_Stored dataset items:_
import Literature.MathematicalPhysics.QuantumFieldTheory.Balaban1983to89.B9Eq3194LinearTerm
import Literature.MathematicalPhysics.QuantumFieldTheory.Balaban1983to89.B7Prop8PrintedConstants
import Literature.MathematicalPhysics.QuantumFieldTheory.Balaban1983to89.B8Eq178Averages

/-!
# `Balaban1983to89.B9Eq3194Smallness` — T. Bałaban, *Propagators for lattice gauge theories in a background field*,
# Commun. Math. Phys. **99** (1985) 389–434 [Balaban1985BackgroundPropagators], Appendix p. 433, (3.194)
# «Q_j(U)A = Q′_jA + F_{2,j}(U)A, where the operator F_{2,j}(U) is small» — THE SMALLNESS OF `F_{2,j}(U)` PROVED with an explicit
# constant for unitary-valued regular chiral backgrounds `U`, `F_{2,j}(1) = 0`, and the dictionary (3.193) = [5] (208) at `U₀ = 1`
# — file 3 of 3 of the row `B9.App` display (3.194) (file 1 `B9Eq3194Derivative`: the linear term; file 2 `B9Eq3194LinearTerm`:
# the level estimates)

statement-level skeleton of published theorems with citation tags; proofs where landed; nothing here is a claim about the Yang–Mills mass gap

PDF held: `paper:balaban1985-cmp99-background-propagators` (journal page = PDF page + 388); render
`run/shared/lean/pub/pub-balaban/b2b-balaban-ref1/pages/1985-cmp99-background-propagators/1985-cmp99-background-propagators-p045-x2.png`
(p. 433, READ AS AN IMAGE by this seat, 2026-08-21); [5] = [Balaban1985Averaging] (78)–(80) p. 30, (167) p. 44, (207)–(208) p. 50 through
the tree modules quoted in files 1–2 and `B8Eq178Averages`.

CITATION HEADER (lean-in-tree rule) / WHAT IS REPRODUCED.  lit-balaban SKELETON row `B9.App`, display (3.194) p. 433 (PRINT,
verbatim: "Taking Q_j(U, A) = (1/i) log Ũ′ʲ = (1/i) log (U′U)‾ʲ (Ūʲ)⁻¹ (3.193) and expanding in A, we can easily see that for the linear
term we have Q_j(U)A = Q′_jA + F_{2,j}(U)A, (3.194) where the operator F_{2,j}(U) is small."; p. 433 also: "We consider only regular
background fields U").  No constant is printed; this file supplies one.

WHAT THIS FILE PROVES (kernel, no `sorry`, standard axioms; objects of file 1: `linQj`, `F2`, `lamTower`, `LogDom`; estimates of
file 2: `tower_bounds`):
* §4 **(3.194), «F_{2,j}(U) is small»**: **`norm_F2_le`** — for a chiral background `U : ℤ^d → 𝔸ˣ` with `U1`-valued level averages,
  regular in the sense of (167) of [5] at `U₀ = 1` with constant `α` (`B7Eq167Flat.Cond167 L 1 U j α η`), `L ≥ 2`,
  `88(d+1)αLʲη ≤ 1`, and `A` of nearest-neighbour oscillation `≤ ω`: `‖F_{2,j}(U)A(y)‖ ≤ 88·d·α·ω·η·L^{2j}` (`= 88d·α·α₄·(Lʲη)²` in
  the units of [5] (207), `ω = α₄η`, `η = L^{−k}`); **`norm_F2_le_unitary`** — the same for a UNITARY-valued `U` in a C⋆-algebra with
  only (167) assumed (the level averages are then unitary, `B7Prop8PrintedConstants.uavg_mem_unitaryUnits`); `F2_one_left`:
  **`F_{2,j}(1) = 0`** — at the trivial background the linear term IS `Q′_j` (B8 p. 80 / B9 p. 394, the tree's
  `B7Eq78Linearization.hasDerivAt_invI_smul_mlog_Rbar`), via `lamTower_one_left`.
* §5 DICTIONARY: (3.193) IS [5] (208) at the external field `U₀ = 1` — `Q_j(U, A) = (1/i)·Q′_j(u₁ := U, λ)` with `u′ = e^{iA}`:
  `Qj_eq_invI_smul_Qnl` (`B8Eq178Averages.Qnl`, `B7Prop10General.utilG` BY NAME), so that r04's (213)–(214) kernels and the present
  linear term speak about the same object.
READINGS / DIVERGENCES.  (a) «regular background field U» = (167) of [5] for `u₁ = U` at `U₀ = 1` — NO smallness of `U − 1` (a
chiral background is not near the identity; the tree's (214) `B7Eq214Flat.eq214_flat` assumes `|u₁ − 1| ≤ 1/5` and is therefore not
the route); (b) «small» = the displayed bound, linear in the regularity `α` of `U` and in the oscillation of `A`, vanishing at `U = 1`;
the constant `88d` and the shape `η·L^{2j}·ω(A)` are this lineage's (print gives none); (c) `ℤ^d` carriers, `≤` for «small», Banach `U1`
reading of `G`-valued, C⋆ reading of «unitary».  Unit `lit-balaban-p05` gen 4 (literature-prover-lit-balaban-p05-g4-0); Phase-2 row
`B9.App` (owner r06, referee ref-4); HOME `run/shared/lean/pub/lit-balaban/`.  NOT summit progress.
-/

noncomputable section

open NormedSpace Finset Complex

namespace Literature.MathematicalPhysics.QuantumFieldTheory.Balaban1983to89.B9Eq3194Smallness

open B7Prop1Explicit MatrixLog B7Eq99Concrete B7Eq84Concrete B7Eq92Concrete
open B7Eq170Flat (bmean bmean_apply bmean_const bmean_add norm_bmean_le)
open B7Eq214Flat (lamAvg lamAvg_zero lamAvg_succ bmean_sub)
open B7Eq167Flat (Cond167 uavg_one_right)
open B7Prop2Explicit (unitaryUnits unitaryUnits_le_U1 avgIter)
open B12AverageCorridor267 (Dmlog Dexp PhiY PhiY_apply AdU AdU_apply Dmlog_one Dexp_zero)
open B7Prop10General (utilG)
open B8Eq178Averages (Qnl Qnl_eq_mlog_utilG utilG_eq_uavg_mul_inv)
open B9AppChiral (Qj Qj_apply)
open B9Eq3194Derivative B9Eq3194LinearTerm

-- `Site` alone would resolve to the torus sites of `Setup.lean`; re-export the `ℤ^d` sites of `B7Prop1Explicit`.
export B7Prop1Explicit (Site)

variable {d : ℕ}

variable {𝔸 : Type*} [NormedRing 𝔸] [NormedAlgebra ℂ 𝔸] [NormOneClass 𝔸] [CompleteSpace 𝔸]

/-! ## §4 (3.194): «the operator F_{2,j}(U) is small» -/

section Smallness

variable (L : ℕ)

omit [NormOneClass 𝔸] [CompleteSpace 𝔸] in
/-- `Q′_l` is `ℂ`-linear: `Q′_l(cμ) = c·Q′_lμ`. [cite: Balaban1985Averaging, (212) p.50] -/
theorem lamAvg_smul (c : ℂ) (f : Site d → 𝔸) :
    ∀ (l : ℕ) (y : Site d), lamAvg L l (fun x => c • f x) y = c • lamAvg L l f y
  | 0, y => rfl
  | l + 1, y => by
    rw [lamAvg_succ, lamAvg_succ, bmean_apply, bmean_apply, Finset.smul_sum]
    refine Finset.sum_congr rfl fun r _ => ?_
    rw [lamAvg_smul c f l, smul_comm]

omit [NormOneClass 𝔸] [CompleteSpace 𝔸] in
/-- The oscillation of `iA` is that of `A`. [cite: Balaban1985BackgroundPropagators, (3.193) p.433] -/
theorem oscBd_I_smul {A : Site d → 𝔸} {ω : ℝ} (hA : OscBd A ω) : OscBd (fun x => I • A x) ω := by
  intro x κ
  rw [← smul_sub, norm_smul, Complex.norm_I, one_mul]
  exact hA x κ

/-- **(3.194): «Q_j(U)A = Q′_jA + F_{2,j}(U)A, where the operator F_{2,j}(U) is small» — THE BOUND.**  Let the chiral background
`U : ℤ^d → 𝔸ˣ` be regular in the sense of [5] (167) at `U₀ = 1` with constant `α` up to the level `j`
(`B7Eq167Flat.Cond167 L 1 U j α η`: `‖Ūˡ(Lz)⁻¹Ūˡ(Lz + r) − 1‖ ≤ αL^{l+1}η`, `l < j`), with `U1`-valued level averages (e.g. unitary,
`norm_F2_le_unitary`), `L ≥ 2`, `88(d+1)·αLʲη ≤ 1`, and let `A` have nearest-neighbour oscillation `≤ ω`.  Then the linear term of
(3.193) (`B9Eq3194Derivative.linQj`, `eq3194`) satisfies `‖F_{2,j}(U)A(y)‖ ≤ 88·d·α·ω·η·L^{2j}` at every `j`-site `y` — in the
units of [5] (207) (`ω = α₄η`, `η = L^{−k}`): `≤ 88d·α·α₄·(Lʲη)²`, small, linear in the regularity of `U`, vanishing at `U = 1`.
NO smallness of `U − 1` is assumed (a chiral background is not near the identity). [cite: Balaban1985BackgroundPropagators, (3.194) p.433]
[cite: Balaban1985Averaging, (167) p.44, (207) p.50] -/
theorem norm_F2_le (hL : 2 ≤ L) {U : Site d → 𝔸ˣ} {j : ℕ} {α η ω : ℝ}
    (hV : ∀ l < j, ∀ x, uavg L 1 U l x ∈ U1 𝔸) (h167 : Cond167 L 1 U j α η)
    (hα : 0 ≤ α) (hη : 0 ≤ η) (hs : 88 * ((d : ℝ) + 1) * (α * (L : ℝ) ^ j * η) ≤ 1)
    {A : Site d → 𝔸} (hω : 0 ≤ ω) (hA : OscBd A ω) (y : Site d) :
    ‖F2 L U A j y‖ ≤ 88 * d * α * ω * η * (L : ℝ) ^ (2 * j) := by
  have hL1 : 1 ≤ L := le_trans (by norm_num) hL
  have hd : (0 : ℝ) ≤ d := Nat.cast_nonneg d
  have hxj0 : 0 ≤ α * (L : ℝ) ^ j * η := by positivity
  have hlt : α * (L : ℝ) ^ j * η < 1 := by nlinarith
  have hdom : LogDom L U j := logDom_of_cond167 L h167 hL1 hα hη hlt
  obtain ⟨hf, -⟩ := tower_bounds L hL hV h167 hα hη hs hω (oscBd_I_smul hA) j le_rfl
  have e : F2 L U A j y = I⁻¹ • (lamTower L U (fun x => I • A x) j y - lamAvg L j (fun x => I • A x) y) := by
    rw [F2_eq L hdom, lamAvg_smul, smul_sub, smul_smul, inv_mul_cancel₀ I_ne_zero, one_smul]
  rw [e, norm_smul, norm_inv, Complex.norm_I, inv_one, one_mul]
  exact hf y

/-- **(3.194) for a UNITARY-valued chiral field in a C⋆-algebra** (print's `U : T_η → G`, `G` a unitary group): only the
regularity (167) of [5] is assumed — the level averages are then unitary (`B7Prop8PrintedConstants.uavg_mem_unitaryUnits`), hence
`U1`-valued. [cite: Balaban1985BackgroundPropagators, (3.194) p.433] [cite: Balaban1985Averaging, (167) p.44] -/
theorem norm_F2_le_unitary {𝔹 : Type*} [CStarAlgebra 𝔹] [Nontrivial 𝔹] (hL : 2 ≤ L) {U : Site d → 𝔹ˣ}
    (hU : ∀ x, U x ∈ unitaryUnits 𝔹) {j : ℕ} {α η ω : ℝ} (h167 : Cond167 L 1 U j α η)
    (hα : 0 ≤ α) (hη : 0 ≤ η) (hs : 88 * ((d : ℝ) + 1) * (α * (L : ℝ) ^ j * η) ≤ 1)
    {A : Site d → 𝔹} (hω : 0 ≤ ω) (hA : OscBd A ω) (y : Site d) :
    ‖F2 L U A j y‖ ≤ 88 * d * α * ω * η * (L : ℝ) ^ (2 * j) := by
  have hL1 : 1 ≤ L := le_trans (by norm_num) hL
  have hd : (0 : ℝ) ≤ d := Nat.cast_nonneg d
  have hxj0 : 0 ≤ α * (L : ℝ) ^ j * η := by positivity
  have hs4 : α * (L : ℝ) ^ j * η ≤ 1 / 4 := by nlinarith
  have h1 : ∀ l < j, ∀ (x : Site d) (κ : Fin d), avgIter L (1 : Site d → Fin d → 𝔹ˣ) l x κ ∈ unitaryUnits 𝔹 := by
    intro l _ x κ
    rw [avgIter_one]
    exact (unitaryUnits 𝔹).one_mem
  have hmem := B7Prop8PrintedConstants.uavg_mem_unitaryUnits h1 hU h167 hL1 hη hα hs4
  exact norm_F2_le L hL (fun l hl x => unitaryUnits_le_U1 (hmem l hl.le x)) h167 hα hη hs hω hA y

/-! ### At the trivial background `U = 1` the linear term IS `Q′_j`: `F_{2,j}(1) = 0` -/

omit [NormedAlgebra ℂ 𝔸] [NormOneClass 𝔸] [CompleteSpace 𝔸] in
/-- The block quantities of the constant field are `1`. [cite: Balaban1985Averaging, (78) p.30] -/
@[simp] theorem Wr_one (y : Site d) (r : Fin d → Fin L) : Wr L (1 : Site d → 𝔸ˣ) y r = 1 := by
  simp [Wr]

omit [NormOneClass 𝔸] [CompleteSpace 𝔸] in
/-- At the constant field the exponent of (78) vanishes. [cite: Balaban1985Averaging, (78) p.30] -/
theorem Sexp_one (y : Site d) : Sexp L (1 : Site d → 𝔸ˣ) y = 0 := by
  simp [Sexp_eq_sum_Wr, mlog_one]

/-- At the constant field one step of the linear term is the plain block mean (`(D log)_1 = 1`, `(D exp)_0 = 1`, `Ad_1 = 1`).
[cite: Balaban1985BackgroundPropagators, (3.194) p.433] [cite: Balaban1985Averaging, (78) p.30] -/
theorem stepLam_one (hL : 1 ≤ L) (lam : Site d → 𝔸) (y : Site d) :
    stepLam L (1 : Site d → 𝔸ˣ) lam y = bmean L (fun r => lam (y + boxVec L r)) := by
  have hd : dSexp L (1 : Site d → 𝔸ˣ) lam y = bmean L (fun r => lam (y + boxVec L r) - lam y) := by
    rw [dSexp, bmean_apply]
    refine Finset.sum_congr rfl fun r _ => ?_
    rw [Wr_one, Units.val_one, Dmlog_one, ContinuousLinearMap.id_apply, mul_one, Pi.one_apply, inv_one, AdU_apply,
      Units.val_one, inv_one, Units.val_one, one_mul, mul_one]
  rw [stepLam, Sexp_one, hd, PhiY_apply, Dexp_zero, ContinuousLinearMap.id_apply, neg_zero, NormedSpace.exp_zero, mul_one,
    Pi.one_apply, AdU_apply, inv_one, Units.val_one, one_mul, mul_one]
  exact (bmean_eq_add_bmean_sub L hL _ (lam y)).symm

/-- `lamTower L 1 μ l = Q′_lμ`: around the trivial chiral field the logarithmic velocities of the averages ARE the block means
(B8 p. 80 / B9 p. 394 «Q′_j are linear parts of the averaging operations», the tree's `B7Eq78Linearization.hasDerivAt_invI_smul_mlog_Rbar`).
[cite: Balaban1985BackgroundPropagators, (3.194) p.433, p.394] -/
theorem lamTower_one_left (hL : 1 ≤ L) (μ : Site d → 𝔸) :
    ∀ (l : ℕ) (y : Site d), lamTower L (1 : Site d → 𝔸ˣ) μ l y = lamAvg L l μ y
  | 0, y => rfl
  | l + 1, y => by
    rw [lamTower_succ, uavg_one_right, stepLam_one L hL, lamAvg_succ]
    congr 1
    funext r
    exact lamTower_one_left hL μ l _

omit [NormOneClass 𝔸] in
/-- The trivial field satisfies the domain condition. [cite: Balaban1985Averaging, (167) p.44] -/
theorem logDom_one (j : ℕ) : LogDom L (1 : Site d → 𝔸ˣ) j := by
  intro l _ z r
  rw [uavg_one_right, Wr_one, Units.val_one, sub_self, norm_zero]
  exact one_pos

/-- **`F_{2,j}(1) = 0`**: at the trivial background (3.194) reads `Q_j(1)A = Q′_jA` — the flat sentence of B8 p. 80 / B9 p. 394.
[cite: Balaban1985BackgroundPropagators, (3.194) p.433, p.394] -/
theorem F2_one_left (hL : 1 ≤ L) (A : Site d → 𝔸) (j : ℕ) (y : Site d) : F2 L (1 : Site d → 𝔸ˣ) A j y = 0 := by
  rw [F2_eq L (logDom_one L j), lamTower_one_left L hL, lamAvg_smul, smul_smul, inv_mul_cancel₀ I_ne_zero, one_smul,
    sub_self]

end Smallness

/-! ## §5 Dictionary: (3.193) is [5] (208) at the external field `U₀ = 1` -/

section Dictionary

variable (L : ℕ)

omit [NormOneClass 𝔸] in
/-- **(3.193) = [5] (208) at `U₀ = 1`**: `Q_j(U, A) = (1/i)·log ũ′ʲ` with `u′ = e^{iA}`, `u₁ = U` — r06's `B9AppChiral.Qj` is `I⁻¹ •`
r05's `B8Eq178Averages.Qnl L 1 (e^{iA}) U` (`ũ′ʲ = B7Prop10General.utilG`, (178) = (179): `utilG_eq_uavg_mul_inv`), so the linear term
of this row is the `λ`-linear part of r04's (213) `Q′_j(u₁, λ)` at the flat external field. [cite: Balaban1985BackgroundPropagators, (3.193) p.433]
[cite: Balaban1985Averaging, (208) p.50, (178)–(179) p.45] -/
theorem Qj_eq_invI_smul_Qnl (U : Site d → 𝔸ˣ) (A : Site d → 𝔸) (j : ℕ) (y : Site d) :
    Qj L U A j y = I⁻¹ • Qnl L (1 : Site d → Fin d → 𝔸ˣ) (fun x => expUnit (I • A x)) U j y := by
  rw [Qj_apply, Qnl_eq_mlog_utilG, utilG_eq_uavg_mul_inv]
  rfl

end Dictionary

end Literature.MathematicalPhysics.QuantumFieldTheory.Balaban1983to89.B9Eq3194Smallness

_What you should do:_ Count up every line above that has the word "about" in it; answer with the number alone.

_Task answer:_ 2